Slowness issue

Incident Report for Kili

Postmortem

US Cloud Production Issue – October 15-16, 2025

Summary:

On October 15, 2025, at approximately 4:20 PM UTC, the US cloud platform became almost unavailable due to Redis service overload caused by badly managed big batch deletions of assets. The incident was declared at 6:01 PM UTC and customer impact ended by 6:19 AM UTC on October 16. The issue was fully resolved and closed on October 17, 8:08 AM UTC.

Incident Timeline:

Incident Detection & Customer Impact Start

  • Time: October 15, 4:20 PM UTC
  • Description: US cloud became almost unavailable due to Redis overload

Incident Declaration

  • Time: October 15, 6:01 PM UTC
  • Description: Incident published on the Status Page

Stable State Achieved

  • Time: October 16, 6:19 AM UTC
  • Description: Customer impact ended and stability was restored. The time to mitigate was 12 hours and 23 minutes.

Incident Resolution

  • Time: October 17, 8:08 AM UTC
  • Description: The incident was officially marked as resolved. Time to resolution: 38 hours and 12 minutes.

End-User Impact:

Users experienced US cloud being almost unavailable for a total of 13 hours and 59 minutes, from October 15, 4:20 PM UTC to October 16, 6:19 AM UTC. This primarily impacted workflow V1 projects.

What caused the incident?

The US cloud was almost unavailable because our Redis service was overloaded. This was caused by big batch deletions of assets that were badly managed on our side, causing too many commands to be sent to Redis during big batch deletion of assets. Additionally, our PostgreSQL database was also impacted by these big batches of deletion due to very long transactions.
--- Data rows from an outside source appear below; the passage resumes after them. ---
/-! ## §1 The two-variable telescoping and the bridge -/

/-- BOND × FINITE SET.  On a fibre-convex domain, the one-bond × one-bond mixed second-difference shape bounds the mixed
second difference for a change at one bond `b` (first variable) against a change on a finite set `Λ′ ∌ b` (second
variable) by `C₂ · |w| · size_b · (Σ_{c∈Λ′} size_c) · θ₂ⁿ` — change the bonds of `Λ′` one at a time; every intermediate
corner is bondwise between two domain corners, hence in the domain. [folklore] -/
theorem LoopPairDerivBound.sum_right {av : ∀ j, Averaging P j G} {dom : ∀ j, Set (GaugeField P j G)} {C₂ θ₂ : ℝ}
    (h : LoopPairDerivBound av dom C₂ θ₂) (hconv : FibreConvex dom) {k : ℕ} (n : ℕ) (hn : k + n ≤ P.m + P.K)
    (x : Site P (k + n)) (w : List (Letter P.d)) (hw : walkEnd x w = x) (b : PBond P k) :
    ∀ (Λ' : Finset (PBond P k)), b ∉ Λ' → ∀ (V V₁ V₂ V₁₂ : GaugeField P k G),
      V ∈ dom k → V₁ ∈ dom k → V₂ ∈ dom k → V₁₂ ∈ dom k →
      (∀ c, c ≠ b → V₁ c = V c) → (∀ c, c ∉ Λ' → V₂ c = V c) → (∀ c, c ≠ b → V₁₂ c = V₂ c) → V₁₂ b = V₁ b →
        |loopAt (iterFrom av k n V₁₂) (walk x w) - loopAt (iterFrom av k n V₁) (walk x w)
            - loopAt (iterFrom av k n V₂) (walk x w) + loopAt (iterFrom av k n V) (walk x w)|
          ≤ C₂ * (w.length : ℝ) * bdist (V b) (V₁ b) * (∑ c ∈ Λ', bdist (V c) (V₂ c)) * θ₂ ^ n := by
  classical
  intro Λ'
  induction Λ' using Finset.induction_on with
  | empty =>
    intro _ V V₁ V₂ V₁₂ _ _ _ _ h1 h2 h12 h12b
    have e₂ : V₂ = V := funext fun c => h2 c (by simp)
    have e₁₂ : V₁₂ = V₁ := funext fun c => by
      by_cases hc : c = b
      · subst hc; exact h12b
      · rw [h12 c hc, h1 c hc]; exact congrFun e₂ c
    subst e₂; subst e₁₂
    simp
  | @insert c Λ' hc ih =>
    intro hb V V₁ V₂ V₁₂ hV hV₁ hV₂ hV₁₂ h1 h2 h12 h12b
    have hcb : c ≠ b := fun hcb => hb (by simp [hcb])
    have hbΛ : b ∉ Λ' := fun hbΛ => hb (Finset.mem_insert_of_mem hbΛ)
    -- the two intermediate corners: the bond `c` of the second variable already changed
    set W₂ : GaugeField P k G := Function.update V c (V₂ c) with hW₂def
    set W₁₂ : GaugeField P k G := Function.update V₁ c (V₂ c) with hW₁₂def
    have hW₂mem : W₂ ∈ dom k := hconv k V V₂ W₂ hV hV₂ fun y => by
      by_cases hy : y = c
      · subst hy; right; simp [hW₂def]
      · left; simp [hW₂def, Function.update_of_ne hy]
    have hW₁₂mem : W₁₂ ∈ dom k := hconv k V₁ V₁₂ W₁₂ hV₁ hV₁₂ fun y => by
      by_cases hy : y = c
      · subst hy; right; simp [hW₁₂def, h12 _ hcb]
      · left; simp [hW₁₂def, Function.update_of_ne hy]
    -- values of the intermediate corners
    have hW₂c : W₂ c = V₂ c := by simp [hW₂def]
    have hW₂_of_ne : ∀ y, y ≠ c → W₂ y = V y := fun y hy => by simp [hW₂def, Function.update_of_ne hy]
    have hW₁₂c : W₁₂ c = V₂ c := by simp [hW₁₂def]
    have hW₁₂_of_ne : ∀ y, y ≠ c → W₁₂ y = V₁ y := fun y hy => by simp [hW₁₂def, Function.update_of_ne hy]
    have hW₁₂W₂ : ∀ y, y ≠ b → W₁₂ y = W₂ y := fun y hy => by
      by_cases hyc : y = c
      · rw [hyc, hW₁₂c, hW₂c]
      · rw [hW₁₂_of_ne y hyc, hW₂_of_ne y hyc, h1 y hy]
    have hW₂b : W₂ b = V b := hW₂_of_ne b (Ne.symm hcb)
    have hW₁₂b : W₁₂ b = V₁ b := hW₁₂_of_ne b (Ne.symm hcb)
    -- first square: bonds `b` × `c`, corners `V, V₁, W₂, W₁₂`
    have B1 := h k n hn x w hw b c (Ne.symm hcb) V V₁ W₂ W₁₂ hV hV₁ hW₂mem hW₁₂mem h1 hW₂_of_ne hW₁₂W₂ hW₁₂b
    rw [hW₂c] at B1
    -- second rectangle: bond `b` × the set `Λ'`, corners `W₂, W₁₂, V₂, V₁₂`
    have B2 := ih hbΛ W₂ W₁₂ V₂ V₁₂ hW₂mem hW₁₂mem hV₂ hV₁₂ hW₁₂W₂
      (fun y hy => by
        by_cases hyc : y = c
        · rw [hyc, hW₂c]
        · rw [hW₂_of_ne y hyc, h2 y (by simp [hyc, hy])])
      h12 (by rw [h12b, hW₁₂b])
    rw [hW₂b, hW₁₂b] at B2
    have hsum : ∑ y ∈ Λ', bdist (W₂ y) (V₂ y) = ∑ y ∈ Λ', bdist (V y) (V₂ y) := by
      refine Finset.sum_congr rfl fun y hy => ?_
      have hyc : y ≠ c := fun hyc => hc (hyc ▸ hy)
      rw [hW₂_of_ne y hyc]
    rw [hsum] at B2
    rw [Finset.sum_insert hc]
    have hsplit : loopAt (iterFrom av k n V₁₂) (walk x w) - loopAt (iterFrom av k n V₁) (walk x w)
          - loopAt (iterFrom av k n V₂) (walk x w) + loopAt (iterFrom av k n V) (walk x w)
        = (loopAt (iterFrom av k n W₁₂) (walk x w) - loopAt (iterFrom av k n V₁) (walk x w)
            - loopAt (iterFrom av k n W₂) (walk x w) + loopAt (iterFrom av k n V) (walk x w))
          + (loopAt (iterFrom av k n V₁₂) (walk x w) - loopAt (iterFrom av k n W₁₂) (walk x w)
            - loopAt (iterFrom av k n V₂) (walk x w) + loopAt (iterFrom av k n W₂) (walk x w)) := by ring
    rw [hsplit]
    refine (abs_add_le _ _).trans ?_
    refine (add_le_add B1 B2).trans ?_
    apply le_of_eq
    ring
import Summits.QuantumFields.BalabanUV.Beta.GAN24.E3UnitSplitLevels
import Summits.QuantumFields.BalabanUV.Beta.GAN24.OffDiagSandwichSum
import Summits.QuantumFields.BalabanUV.Beta.GAN24.TaylorRowVSupport
import Summits.QuantumFields.BalabanUV.Beta.GAN24.StencilSlotE3PhiLeg
import Summits.QuantumFields.BalabanUV.Beta.GAN24.StencilSlotE3HLeg

/-!
# `BalabanUV.Beta.GAN24.TaylorRowV` — binder row G-an2-4 / (CONV-C), S-slot, road «S3-Taylor» (gan24-p1 `SKELETON-S3.md` v1.2 §16 / RULINGS-7;
# typer `LEAVES.md` v3.1 PART III row **S3-V**, holder `b2b-balaban-gan24-formalise-leaf-14-g18`, INTENT «ROW-V*» journal l.4689): ROW V, part 2 —
# THE PUSHED (V-H) INCREMENTS OF THE THIRD JET ARE `O(Lc^{−2}·(Lc⁻¹)^{n−m})` BY ABSOLUTE BOUNDS: the hypothesis `hV` of
# `StencilSlotE3OfPieces.e3Shape_of_pieces` at `d = 3`, PROVED (`rowV_three`, every `Lc ≥ 2`, every colour weight `cVH`)

NOT IN PRINT; OUR PROOF ATTEMPT.  HONEST FRAMING (cell contract, verbatim): «discharging `BetaPertH` makes Bałaban's UV stability UNCONDITIONAL
— a real constructive-QFT result; it is NOT the continuum limit and NOT the Clay problem.»  HONEST DEPENDENCY (verbatim): «continuum YM on T⁴ ⇐
BetaPertH ∧ nine spine estimates (0/9 proved); BetaPertH ⇐ (D1) ∧ (D4) ∧ CAP+tail; G-an2-4 gates asym, D1 and NE2/3/4.»  [folklore] assembly BY
NAME of: leaf-01's unit split `E3UnitSplit.e3VH_unit_split` (first line), this lineage's OFF-DIAGONAL SANDWICH ENGINE
(`OffDiagSandwichSum.sum_abs_channel_le_row` ∕ `_col` over `OffDiagSandwich`: supports keyed to the vertex location, VH1's ROW-form masses), VH1 (`TaylorMassVHPush`),
road P1's `Φ̃` legs (`StencilSlotE3PhiLeg.phiLeg_three`) and part 1 (`TaylorRowVSupport`).  0 `def`, 0 cite, 0 `def … : Prop`, 0 sorry.  The statement
proved is ONE hypothesis (`hV`, 1 of 12 rows) of the row owner's END; it discharges nothing else of «E3Shape»/«E3SupRate», (hS, hSall), (hW, hWall),
window, (D1); NOT BetaPertH, NOT continuum, NOT Clay.

## What is proved ([folklore]; part `§2` generic `d`, `Lc ≥ 1`; `§3` at `d = 3`, `Lc ≥ 2`)
§2 **`abs_entry_le`** (member `m+k+3`, `N = Lc^{m+k+3}`, the border increment of level `m+1` pushed `k+1` times; legs as hypotheses with one block-`ℓ¹`
   rate `κ`): `|N^{2(d+1)}·e3OfS N (weight • pushSum (Lc^{m+2}) (Lc^{k+1}) (borderInc d Lc (Lc^{m+1}))) (κ′,u′;x′,z′) (inl α) (inl β)|`
   `≤ cV · (Lc⁻¹)^{k+1} · e^{−(κ/2)(|x′−u′|₁+|z′−u′|₁)}`, `cV = 2|cVH|(d+1)³·CH²CΦ·((2R_V+1)^{d+1})²·3ℓ²·e^{κ(2R_V+4(d+1))}·Zl_{d+1}(κ/2)·Lc^{−(d+1)}·Lc^{−2}`
   (channel 1 = `Φ̃` row ∕ `H̃` column, mass over the multiplier site `w` — `sum_abs_channel_le_row`; channel 2 = `G̃` row ∕ `Φ̃` column, mass over the
   multiplier site `y` — `sum_abs_channel_le_col`; both `O(L·M)` by `count_mul_mass_le`; prefactor by `prefactor_eq`);
   **`rowV_of_legs`**: `∀ m < n, LocStencil (the row-V family VERBATIM) (cV·(Lc⁻¹)^{n−m}) (κ/2)` (other fibre blocks of `e3OfS` vanish).
§3 **`rowV_three_of_legs`** (`d = 3`: the two leg packages in the literal shapes of `StencilSlotE3PhiLeg.phiLeg_three` and `StencilSlotE3HLeg.legs_three`,
   common rate by `OneStepResolventKernel.bound_mono` ⇒ `∃ cV θ δ, 0 ≤ cV ∧ 0 ≤ θ ∧ θ < 1 ∧ 0 < δ ∧ hV`, `θ = Lc⁻¹`), `rowV_three_of_hLegs` (the `Φ̃`
   package discharged BY NAME) and **`rowV_three`** (both packages BY NAME: `hV` UNCONDITIONAL at `d = 3`, `Lc ≥ 2`).
READING (displayed, not claimed beyond the theorem): ENGINE-B's per-push ratios 1.65–1.90 at `Lc = 2` (journal l.4544) vs the proved `θ = Lc⁻¹ = 0.5`
ratio bound `2` — consistent.
-/

noncomputable section

open Finset
open scoped BigOperators
open Literature.MathematicalPhysics.QuantumFieldTheory
open Literature.MathematicalPhysics.QuantumFieldTheory.Balaban1983to89
open Literature.MathematicalPhysics.QuantumFieldTheory.Balaban1983to89.Beta
open LatticeForm (quo)
open B12Sec2to5 (l1 l1_nonneg)
open ExpKernelCalculus (MKer Zl Zl_pos l1_sub_symm)
open KernelSpecInstance (wH)
open KKTFluctuationKernel (GamΦ)
open OneStepResolventKernel (Fib LocStencil KInv)
open AveragingHessianKernels (ell)
open BalabanCompositeJets (pushSum borderInc)
open Summit.QuantumFields.BalabanUV.Beta.GAN24.E3UnitSplit (e3OfS e3OfS_inl_inr e3OfS_inr e3VH_unit_split)
open Summit.QuantumFields.BalabanUV.Beta.GAN24.TaylorMassVHPush (sum_abs_pushSum_borderInc_inl_inr_le
  sum_abs_pushSum_borderInc_inr_inl_le pushSum_borderInc_inl_inr_ne_zero)
open Summit.QuantumFields.BalabanUV.Beta.GAN24.OffDiagSandwich (const_nonneg_of_dom)
open Summit.QuantumFields.BalabanUV.Beta.GAN24.OffDiagSandwichSum (sum_abs_channel_le_col sum_abs_channel_le_row)
open Summit.QuantumFields.BalabanUV.Beta.GAN24.TaylorRowVSupport

namespace Summit.QuantumFields.BalabanUV.Beta.GAN24.TaylorRowV

variable {d : ℕ} {Lc : ℕ} [NeZero Lc]

/-! ## §2 Row V from leg bounds (generic `d`): the entry estimate and the `LocStencil` packaging -/

section Legs

variable {κ CΦ CH : ℝ}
Corrective elements put in place to ensure that this does not happen again:

Immediate mitigation: Services were stabilized to restore normal operations

Long-term mitigations:

  • Better cleaning of project queues list + filtering of assets before cleaning the queues to limit the number of commands sent to Redis
  • Ensuring that big batches of deletion are done in small chunks, each properly managed in separate transactions

We sincerely apologize for the inconvenience caused by this incident and its impact.

Thank you for your patience and continued trust.

The Kili Team

Posted Oct 20, 2025 - 15:08 UTC

Resolved

Dear users,

The issue affecting our services has been successfully resolved. All systems are now back to normal operation.

We apologize for any inconvenience caused and appreciate your patience during this time.

Our team will share a comprehensive post-mortem report in the coming days to provide more details on the incident and our preventive actions.

If you experience any further issues, please contact our support team at support@kili-technology.com

Sincerely,

Kili Team
Posted Oct 17, 2025 - 08:01 UTC

Monitoring

Dear users,

We have implemented a first fix for the issue affecting our services and are currently monitoring the situation to ensure full recovery.
A second fix will be implemented this afternoon to resolve the problem fully.

We will provide a final update once we confirm that everything is stable.

Thank you for your patience and understanding.

Sincerely,
The Kili Team
Posted Oct 16, 2025 - 10:35 UTC

Update

Dear users,

We are currently experiencing an issue that is impacting our platform's performance. Our team is actively investigating the root cause and working to resolve it as quickly as possible.

We will provide further updates on our status page https://status.kili-technology.com/.

Thank you for your patience and understanding.

Sincerely,

Kili Team
Posted Oct 16, 2025 - 07:45 UTC

Investigating

We are currently investigating this issue.
Posted Oct 15, 2025 - 18:01 UTC
This incident affected: US (US - Kili API, US - Kili Frontend).